The next stage was to model vehicle wading similar to the real-life test procedure. The CFD model would give us some results; however correlation with the real life test and with the complete vehicle was essential. The next stage started with testing the vehicle by instrumenting it and recording the transient pressure data at different locations followed by building the CFD model and co-relating the results.

Waterproof pressure transducers were fitted at sixteen locations on the underside panels and bumper of the test vehicle [Figure 30]. The pressure transducers were capable of measuring up to 93.15kPA (9.5mH20) and were mounted such that the sensing diaphragm was parallel to the body panels and recessed approximately 5mm behind the outer face of the panels. A protective stainless steel mesh was fixed over the diaphragms. The signal conditioning and data acquisition system was mounted in the rear of the vehicle and the signal wires were lead around the bodywork to the pressure transducers. All the signal wires were shielded in order to minimise electrical noise contamination of the signals.

The tests were conducted in the wading trough at Millbrook Vehicle Proving Ground in Bedfordshire [Figure 31]. The vehicle used was one of the Jaguar XJ. The transducers were 'zeroed' while the vehicle was at standstill immediately prior to the test run. The vehicle accelerated up to the required wading speed immediately prior to entering the wading pool and then a constant wading speed was maintained by the driver. Data acquisition commenced several seconds before entering the water and was stopped once the vehicle was clear of the water and had come to a standstill. This procedure was repeated over the test matrix of vehicle speeds and wading depths.
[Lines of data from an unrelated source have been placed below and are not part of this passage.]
import Summits.QuantumFields.YangMills.Theorems.BalabanLadderIRTwistedSlabSliceHessianDeterminant
import HarnessLib

/-!
# The Gaussian constant of the twisted slab is positive and the same on all `N²` critical orbits: `0 < det A_p`, `0 < det_ℝ Δ_p`, and
# `Δ_{(i,j)} = Δ_{(i',j')}` (the centre decorations act trivially in the adjoint representation)

HELPER toward stub **T1** `TwistedSlabAnchor` (LINE `twisted-slab-continuity`, crux `IRcof` stmt-QuantumFields-26930, census row 43;
LEAD prover ym-ir-line-tsc-p1 g4; `--supports` the crux, `--as helper`).  Sequel of K27 `…SliceHessianDeterminant` (`det A_p = (det_ℝ Δ_p)³`,
`exists_isometricFrame`), K19 `…SlicePhaseData` (`sliceHessian_isSymmetric`, `sliceHessian_pos`), K26 (`suD`, `suDadj`); Mathlib's
`LinearMap.IsSymmetric.det_eq_prod_eigenvalues` BY NAME.  Proof file: theorems only.  Norm scope `Matrix.Norms.Frobenius` (K19's currency).
* §1 `det_pos_of_isSymmetric_of_inner_pos` (product of positive eigenvalues), ★ `det_sliceHessian_pos` (`0 < det A_p`), ★ `det_covLaplacian_ladder_pos`
  (`0 < det_ℝ Δ_p`, via K27 in a Frobenius-isometric frame and `Odd.pow_pos_iff`).
* §2 `covShift_ladder_pair_eq`, `covShiftAdj_ladder_pair_eq`, ★ `covLaplacian_ladder_pair_eq`: the centre decorations `ω^i·1` conjugate trivially, so
  `Δ_{(i,j)} = Δ_{(i',j')}` on `suFields` — all `N²` critical orbits carry THE SAME Gaussian constant (THE NUMBER's factor `N²`).
NOT here (honest scope): the window constants (K28, K29) and the assembly of THE NUMBER (K30); anything uniform in `β` (M3) or `L, t` (M4); T1-box 0∕1,
T1 proper 0∕1.

HONEST FRAMING: finite-dimensional linear algebra at one box; nothing here bears on `IRcof`, `IR`, or the Yang–Mills mass gap (Clay: NOT proved); R4 =
`BalabanLadder.UV` only.  References: M. García Pérez, A. González-Arroyo, M. Okawa, JHEP 10 (2017) 150 §2.3, §2.5; K. W. Breitung (1994) Thm 41.
-/

set_option autoImplicit false

noncomputable section

open scoped Matrix Matrix.Norms.Frobenius InnerProductSpace
open Finset Module
open Literature.MathematicalPhysics.QuantumFieldTheory Literature.MathematicalPhysics.QuantumLattice
open Literature.Analysis.OperatorTheory Literature.Analysis.InnerProduct

namespace Summit.QuantumFields.YangMills.Cruxes.IRcof.TwistedSlab

variable {N : ℕ} [NeZero N]

/-! ## §1 Positivity of the determinants: `0 < det A_p`, `0 < det_ℝ Δ_p` -/

section DetPos

variable {W : Type*} [NormedAddCommGroup W] [InnerProductSpace ℝ W] [FiniteDimensional ℝ W]

omit [NeZero N] in
/-- A symmetric operator with `⟪T y, y⟫ > 0` for `y ≠ 0` has positive determinant (product of its positive eigenvalues). [folklore] -/
theorem det_pos_of_isSymmetric_of_inner_pos (T : W →ₗ[ℝ] W) (hT : T.IsSymmetric) (hpos : ∀ y : W, y ≠ 0 → 0 < ⟪T y, y⟫_ℝ) :
    0 < LinearMap.det T := by
  rw [hT.det_eq_prod_eigenvalues rfl]
  refine Finset.prod_pos fun i _ => ?_
  have hb1 : ‖hT.eigenvectorBasis rfl i‖ = 1 := (hT.eigenvectorBasis rfl).orthonormal.1 i
  have hb : hT.eigenvectorBasis rfl i ≠ 0 := by
    intro h; rw [h, norm_zero] at hb1; exact zero_ne_one hb1
  have h := hpos _ hb
  rw [hT.apply_eigenvectorBasis, real_inner_smul_left, real_inner_self_eq_norm_sq, hb1, one_pow, mul_one] at h
  simpa only [RCLike.ofReal_real_eq_id, id] using h

variable {m m₂ m₃ : ℕ} {k : ZMod N} {A B : Matrix.specialUnitaryGroup (Fin N) ℂ}
variable {V : Type*} [NormedAddCommGroup V] [InnerProductSpace ℝ V] [CompleteSpace V]

/-- ★ **`0 < det A_p`**: K19's slice Hessian at a decorated twist-eating ladder (`k` a unit, `N(m+1) ≥ 2`) has positive determinant (K19 symmetric + K20 positive).
[cite: Breitung1994, Thm 41] -/
theorem det_sliceHessian_pos (hk : IsUnit k) (hAB : B * A * B⁻¹ * A⁻¹ = (suCenter N k : Matrix.specialUnitaryGroup (Fin N) ℂ)) (hNm : 2 ≤ N * (m + 1)) (i j : ZMod N)
    [FiniteDimensional ℝ V]
    (T_V : V ≃L[ℝ] realCoulombSlice (ladderField (n₀ := m + 1) (n₁ := m + 1) (n₂ := m₂ + 1) (n₃ := m₃ + 1)
      ![(A : Matrix (Fin N) (Fin N) ℂ), (B : Matrix (Fin N) (Fin N) ℂ), centerPhase N i • (1 : Matrix (Fin N) (Fin N) ℂ), centerPhase N j • (1 : Matrix (Fin N) (Fin N) ℂ)])) :
    0 < LinearMap.det (sliceHessian (fun e => (⟨ladderField (n₀ := m + 1) (n₁ := m + 1) (n₂ := m₂ + 1) (n₃ := m₃ + 1)
        ![(A : Matrix (Fin N) (Fin N) ℂ), (B : Matrix (Fin N) (Fin N) ℂ), centerPhase N i • (1 : Matrix (Fin N) (Fin N) ℂ), centerPhase N j • (1 : Matrix (Fin N) (Fin N) ℂ)] e,
        ladderFieldPair_mem_specialUnitaryGroup A B i j e⟩ : Matrix.specialUnitaryGroup (Fin N) ℂ)) T_V k) :=
  det_pos_of_isSymmetric_of_inner_pos _
    (sliceHessian_isSymmetric (fun e => (⟨ladderField (n₀ := m + 1) (n₁ := m + 1) (n₂ := m₂ + 1) (n₃ := m₃ + 1)
        ![(A : Matrix (Fin N) (Fin N) ℂ), (B : Matrix (Fin N) (Fin N) ℂ), centerPhase N i • (1 : Matrix (Fin N) (Fin N) ℂ), centerPhase N j • (1 : Matrix (Fin N) (Fin N) ℂ)] e,
        ladderFieldPair_mem_specialUnitaryGroup A B i j e⟩ : Matrix.specialUnitaryGroup (Fin N) ℂ)) T_V k)
    fun _ hy => sliceHessian_pos hk hNm (fun e => (⟨ladderField (n₀ := m + 1) (n₁ := m + 1) (n₂ := m₂ + 1) (n₃ := m₃ + 1)
        ![(A : Matrix (Fin N) (Fin N) ℂ), (B : Matrix (Fin N) (Fin N) ℂ), centerPhase N i • (1 : Matrix (Fin N) (Fin N) ℂ), centerPhase N j • (1 : Matrix (Fin N) (Fin N) ℂ)] e,
        ladderFieldPair_mem_specialUnitaryGroup A B i j e⟩ : Matrix.specialUnitaryGroup (Fin N) ℂ))
      (twistedExponent_mk_ladderFieldPair hk hAB i j (ladderFieldPair_mem_specialUnitaryGroup A B i j)) T_V hy

/-- ★ **`0 < det_ℝ Δ_p`**: the real covariant Laplacian on `suFields` at a decorated twist-eating ladder has positive determinant
(`det A_p = (det_ℝ Δ_p)³` in a Frobenius-isometric frame, K27, and `0 < det A_p`). [cite: GarciaperezGonzalezarroyoOkawa2017, §2.5] -/
theorem det_covLaplacian_ladder_pos (hk : IsUnit k) (hAB : B * A * B⁻¹ * A⁻¹ = (suCenter N k : Matrix.specialUnitaryGroup (Fin N) ℂ)) (hNm : 2 ≤ N * (m + 1))
    (i j : ZMod N) :
    0 < LinearMap.det (DiscreteWeitzenboeck.covLaplacian
        (suD (fun e => Matrix.specialUnitaryGroup_le_unitaryGroup (ladderFieldPair_mem_specialUnitaryGroup (n₀ := m + 1) (n₁ := m + 1) (n₂ := m₂ + 1) (n₃ := m₃ + 1) A B i j e)))
        (suDadj (fun e => Matrix.specialUnitaryGroup_le_unitaryGroup (ladderFieldPair_mem_specialUnitaryGroup (n₀ := m + 1) (n₁ := m + 1) (n₂ := m₂ + 1) (n₃ := m₃ + 1) A B i j e)))) := by
  obtain ⟨T_V, hT⟩ := exists_isometricFrame (N := N) (ladderField (n₀ := m + 1) (n₁ := m + 1) (n₂ := m₂ + 1) (n₃ := m₃ + 1)
    ![(A : Matrix (Fin N) (Fin N) ℂ), (B : Matrix (Fin N) (Fin N) ℂ), centerPhase N i • (1 : Matrix (Fin N) (Fin N) ℂ), centerPhase N j • (1 : Matrix (Fin N) (Fin N) ℂ)])
  have h := det_sliceHessian_pos (m₂ := m₂) (m₃ := m₃) hk hAB hNm i j T_V
  rw [det_sliceHessian_eq_of_isometric hk hAB hNm T_V hT] at h
  exact (Odd.pow_pos_iff (by decide : Odd 3)).1 h

end DetPos

/-! ## §2 The centre decorations do not change the Laplacian: `Δ_{(i,j)} = Δ_{(i',j')}` -/

section Decor

variable {n₀ n₁ n₂ n₃ : ℕ}

omit [NeZero N] in
/-- `(c•1) X (c•1)ᴴ = X` for a unit-modulus scalar. [folklore] -/
private theorem smul_one_mul_mul_conjTranspose {c : ℂ} (hc : star c * c = 1) (X : Matrix (Fin N) (Fin N) ℂ) :
    c • (1 : Matrix (Fin N) (Fin N) ℂ) * X * (c • (1 : Matrix (Fin N) (Fin N) ℂ))ᴴ = X := by
  rw [Matrix.conjTranspose_smul, Matrix.conjTranspose_one, Matrix.smul_mul, Matrix.one_mul, Matrix.mul_smul, Matrix.mul_one, smul_smul, hc, one_smul]

omit [NeZero N] in
/-- `(c•1)ᴴ X (c•1) = X` for a unit-modulus scalar. [folklore] -/
private theorem conjTranspose_smul_one_mul_mul {c : ℂ} (hc : star c * c = 1) (X : Matrix (Fin N) (Fin N) ℂ) :
    (c • (1 : Matrix (Fin N) (Fin N) ℂ))ᴴ * X * (c • (1 : Matrix (Fin N) (Fin N) ℂ)) = X := by
  rw [Matrix.conjTranspose_smul, Matrix.conjTranspose_one, Matrix.smul_mul, Matrix.one_mul, Matrix.mul_smul, Matrix.mul_one, smul_smul, mul_comm, hc, one_smul]

omit [NeZero N] in
/-- The decorated link quadruples conjugate identically: `Γ_μ X Γ_μᴴ` does not see the centre decorations. [folklore] -/
private theorem decor_conj_eq (A B : Matrix (Fin N) (Fin N) ℂ) (i j i' j' : ZMod N) (μ : Fin 4) (X : Matrix (Fin N) (Fin N) ℂ) :
    (![A, B, centerPhase N i • (1 : Matrix (Fin N) (Fin N) ℂ), centerPhase N j • (1 : Matrix (Fin N) (Fin N) ℂ)] : Fin 4 → Matrix (Fin N) (Fin N) ℂ) μ * X *
        ((![A, B, centerPhase N i • (1 : Matrix (Fin N) (Fin N) ℂ), centerPhase N j • (1 : Matrix (Fin N) (Fin N) ℂ)] : Fin 4 → Matrix (Fin N) (Fin N) ℂ) μ)ᴴ =
      (![A, B, centerPhase N i' • (1 : Matrix (Fin N) (Fin N) ℂ), centerPhase N j' • (1 : Matrix (Fin N) (Fin N) ℂ)] : Fin 4 → Matrix (Fin N) (Fin N) ℂ) μ * X *
        ((![A, B, centerPhase N i' • (1 : Matrix (Fin N) (Fin N) ℂ), centerPhase N j' • (1 : Matrix (Fin N) (Fin N) ℂ)] : Fin 4 → Matrix (Fin N) (Fin N) ℂ) μ)ᴴ := by
  fin_cases μ
  · simp only [Fin.zero_eta, Matrix.cons_val_zero]
  · simp only [Fin.mk_one, Matrix.cons_val_one, Matrix.cons_val_zero]
  · simp only [Fin.reduceFinMk, Matrix.cons_val]
    rw [smul_one_mul_mul_conjTranspose (star_centerPhase_mul_self i), smul_one_mul_mul_conjTranspose (star_centerPhase_mul_self i')]
  · simp only [Fin.reduceFinMk, Matrix.cons_val]
    rw [smul_one_mul_mul_conjTranspose (star_centerPhase_mul_self j), smul_one_mul_mul_conjTranspose (star_centerPhase_mul_self j')]

omit [NeZero N] in
/-- Same for the adjoint conjugation `Γ_μᴴ X Γ_μ`. [folklore] -/
private theorem decor_conjAdj_eq (A B : Matrix (Fin N) (Fin N) ℂ) (i j i' j' : ZMod N) (μ : Fin 4) (X : Matrix (Fin N) (Fin N) ℂ) :
    ((![A, B, centerPhase N i • (1 : Matrix (Fin N) (Fin N) ℂ), centerPhase N j • (1 : Matrix (Fin N) (Fin N) ℂ)] : Fin 4 → Matrix (Fin N) (Fin N) ℂ) μ)ᴴ * X *
        (![A, B, centerPhase N i • (1 : Matrix (Fin N) (Fin N) ℂ), centerPhase N j • (1 : Matrix (Fin N) (Fin N) ℂ)] : Fin 4 → Matrix (Fin N) (Fin N) ℂ) μ =
      ((![A, B, centerPhase N i' • (1 : Matrix (Fin N) (Fin N) ℂ), centerPhase N j' • (1 : Matrix (Fin N) (Fin N) ℂ)] : Fin 4 → Matrix (Fin N) (Fin N) ℂ) μ)ᴴ * X *
        (![A, B, centerPhase N i' • (1 : Matrix (Fin N) (Fin N) ℂ), centerPhase N j' • (1 : Matrix (Fin N) (Fin N) ℂ)] : Fin 4 → Matrix (Fin N) (Fin N) ℂ) μ := by
  fin_cases μ
  · simp only [Fin.zero_eta, Matrix.cons_val_zero]
  · simp only [Fin.mk_one, Matrix.cons_val_one, Matrix.cons_val_zero]
  · simp only [Fin.reduceFinMk, Matrix.cons_val]
    rw [conjTranspose_smul_one_mul_mul (star_centerPhase_mul_self i), conjTranspose_smul_one_mul_mul (star_centerPhase_mul_self i')]
  · simp only [Fin.reduceFinMk, Matrix.cons_val]
    rw [conjTranspose_smul_one_mul_mul (star_centerPhase_mul_self j), conjTranspose_smul_one_mul_mul (star_centerPhase_mul_self j')]

omit [NeZero N] in
/-- The covariant shift at a decorated ladder does not see the centre decorations. [folklore] -/
theorem covShift_ladder_pair_eq (A B : Matrix (Fin N) (Fin N) ℂ) (i j i' j' : ZMod N) (μ : Fin 4)
    (Φ : FinTorusSite n₀ n₁ n₂ n₃ → Matrix (Fin N) (Fin N) ℂ) :
    covShift (ladderField (n₀ := n₀) (n₁ := n₁) (n₂ := n₂) (n₃ := n₃) ![A, B, centerPhase N i • (1 : Matrix (Fin N) (Fin N) ℂ), centerPhase N j • (1 : Matrix (Fin N) (Fin N) ℂ)]) μ Φ =
      covShift (ladderField (n₀ := n₀) (n₁ := n₁) (n₂ := n₂) (n₃ := n₃) ![A, B, centerPhase N i' • (1 : Matrix (Fin N) (Fin N) ℂ), centerPhase N j' • (1 : Matrix (Fin N) (Fin N) ℂ)]) μ Φ := by
  funext x
  simp only [covShift, ladderField_apply]
  split_ifs
  · exact decor_conj_eq A B i j i' j' μ _
  · rfl

omit [NeZero N] in
/-- The adjoint covariant shift at a decorated ladder does not see the centre decorations. [folklore] -/
theorem covShiftAdj_ladder_pair_eq (A B : Matrix (Fin N) (Fin N) ℂ) (i j i' j' : ZMod N) (μ : Fin 4)
    (Ψ : FinTorusSite n₀ n₁ n₂ n₃ → Matrix (Fin N) (Fin N) ℂ) :
    covShiftAdj (ladderField (n₀ := n₀) (n₁ := n₁) (n₂ := n₂) (n₃ := n₃) ![A, B, centerPhase N i • (1 : Matrix (Fin N) (Fin N) ℂ), centerPhase N j • (1 : Matrix (Fin N) (Fin N) ℂ)]) μ Ψ =
      covShiftAdj (ladderField (n₀ := n₀) (n₁ := n₁) (n₂ := n₂) (n₃ := n₃) ![A, B, centerPhase N i' • (1 : Matrix (Fin N) (Fin N) ℂ), centerPhase N j' • (1 : Matrix (Fin N) (Fin N) ℂ)]) μ Ψ := by
  funext x
  simp only [covShiftAdj, ladderField_apply]
  split_ifs
  · exact decor_conjAdj_eq A B i j i' j' μ _
  · rfl

omit [NeZero N] in
/-- ★ **THE CENTRE DECORATIONS DO NOT CHANGE THE REAL COVARIANT LAPLACIAN**: `Δ_{(i,j)} = Δ_{(i',j')}` on `suFields` (the links `ω^i·1` conjugate trivially in the
adjoint representation). [cite: GarciaperezGonzalezarroyoOkawa2017, §2.3] -/
theorem covLaplacian_ladder_pair_eq (A B : Matrix.specialUnitaryGroup (Fin N) ℂ) (i j i' j' : ZMod N) :
    DiscreteWeitzenboeck.covLaplacian
        (suD (fun e => Matrix.specialUnitaryGroup_le_unitaryGroup (ladderFieldPair_mem_specialUnitaryGroup (n₀ := n₀) (n₁ := n₁) (n₂ := n₂) (n₃ := n₃) A B i j e)))
        (suDadj (fun e => Matrix.specialUnitaryGroup_le_unitaryGroup (ladderFieldPair_mem_specialUnitaryGroup (n₀ := n₀) (n₁ := n₁) (n₂ := n₂) (n₃ := n₃) A B i j e))) =
      DiscreteWeitzenboeck.covLaplacian
        (suD (fun e => Matrix.specialUnitaryGroup_le_unitaryGroup (ladderFieldPair_mem_specialUnitaryGroup (n₀ := n₀) (n₁ := n₁) (n₂ := n₂) (n₃ := n₃) A B i' j' e)))
        (suDadj (fun e => Matrix.specialUnitaryGroup_le_unitaryGroup (ladderFieldPair_mem_specialUnitaryGroup (n₀ := n₀) (n₁ := n₁) (n₂ := n₂) (n₃ := n₃) A B i' j' e))) := by
  have hD : suD (fun e => Matrix.specialUnitaryGroup_le_unitaryGroup (ladderFieldPair_mem_specialUnitaryGroup (n₀ := n₀) (n₁ := n₁) (n₂ := n₂) (n₃ := n₃) A B i j e)) =
      suD (fun e => Matrix.specialUnitaryGroup_le_unitaryGroup (ladderFieldPair_mem_specialUnitaryGroup (n₀ := n₀) (n₁ := n₁) (n₂ := n₂) (n₃ := n₃) A B i' j' e)) := by
    funext μ
    refine LinearMap.ext fun Φ => Subtype.ext ?_
    rw [coe_suD, coe_suD]
    funext x
    simp only [covDeriv, covShift_ladder_pair_eq (A : Matrix (Fin N) (Fin N) ℂ) B i j i' j']
  have hDadj : suDadj (fun e => Matrix.specialUnitaryGroup_le_unitaryGroup (ladderFieldPair_mem_specialUnitaryGroup (n₀ := n₀) (n₁ := n₁) (n₂ := n₂) (n₃ := n₃) A B i j e)) =
      suDadj (fun e => Matrix.specialUnitaryGroup_le_unitaryGroup (ladderFieldPair_mem_specialUnitaryGroup (n₀ := n₀) (n₁ := n₁) (n₂ := n₂) (n₃ := n₃) A B i' j' e)) := by
    funext μ
    refine LinearMap.ext fun Ψ => Subtype.ext ?_
    rw [coe_suDadj, coe_suDadj, covShiftAdj_ladder_pair_eq (A : Matrix (Fin N) (Fin N) ℂ) B i j i' j']
  rw [hD, hDadj]

end Decor

end Summit.QuantumFields.YangMills.Cruxes.IRcof.TwistedSlab

end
The wading trough was built in a CAD software resembling the one used for the test. The surface mesh model of the vehicle used in the test was received from the crash team. The crashmodel was suitably cleaned for CFD use (such as stitching gaps to create a water-tight assembly) in Hypermesh and ANSA. The vehicle is aligned with the entry ramp of the trough. Both the wading trough CAD data and the vehicle model surface mesh data were imported into STAR-CCM+ for additional surface preparation and volume mesh generation.Similar to the CFD model of the block and tank, a box was modeled around the vehicle to have the overset mesh successfully defined between the vehicle and the trough.

In addition to the vehicle and the trough domains, we defined separate domains for the coolpacks (intercooler, condenser and radiator) to solve porous media physics in these regions.

In the vehicle region the normal physics were solved while in the coolpack regions the porous physics were solved along with the normal physics. Since in reality the coolpacks and the vehicle region were connected by the front, rear and side faces of the porous media core, we defined internal interfaces at these boundaries. These interfaces were non conformal and exchanged information between the vehicle and the coolpack regions using interpolation. The wheels were kept floating to permit local rotation. A hexahedral dominant mesh was generated in the all the domains. Certain components of interest (such as undertrays) were meshed with prism layers to resolve the boundary layer. The vehicle domain was suitably refined to capture the near object flow physics. Three mesh refinement regions were created. Similar to the block and tank model, the region of the trough domain through which the vehicle would move was suitably refined to capture the flow physics and more importantly to reduce the interpolation error during the overset mesh process. The second refinement area was defined around the coolpacks to accurately capture the flow physics in this area as well. The third refinement area was defined in the region occupied by the water in the trough. This would help capture the transient water air interface accurately. The total mesh count was 40 million+.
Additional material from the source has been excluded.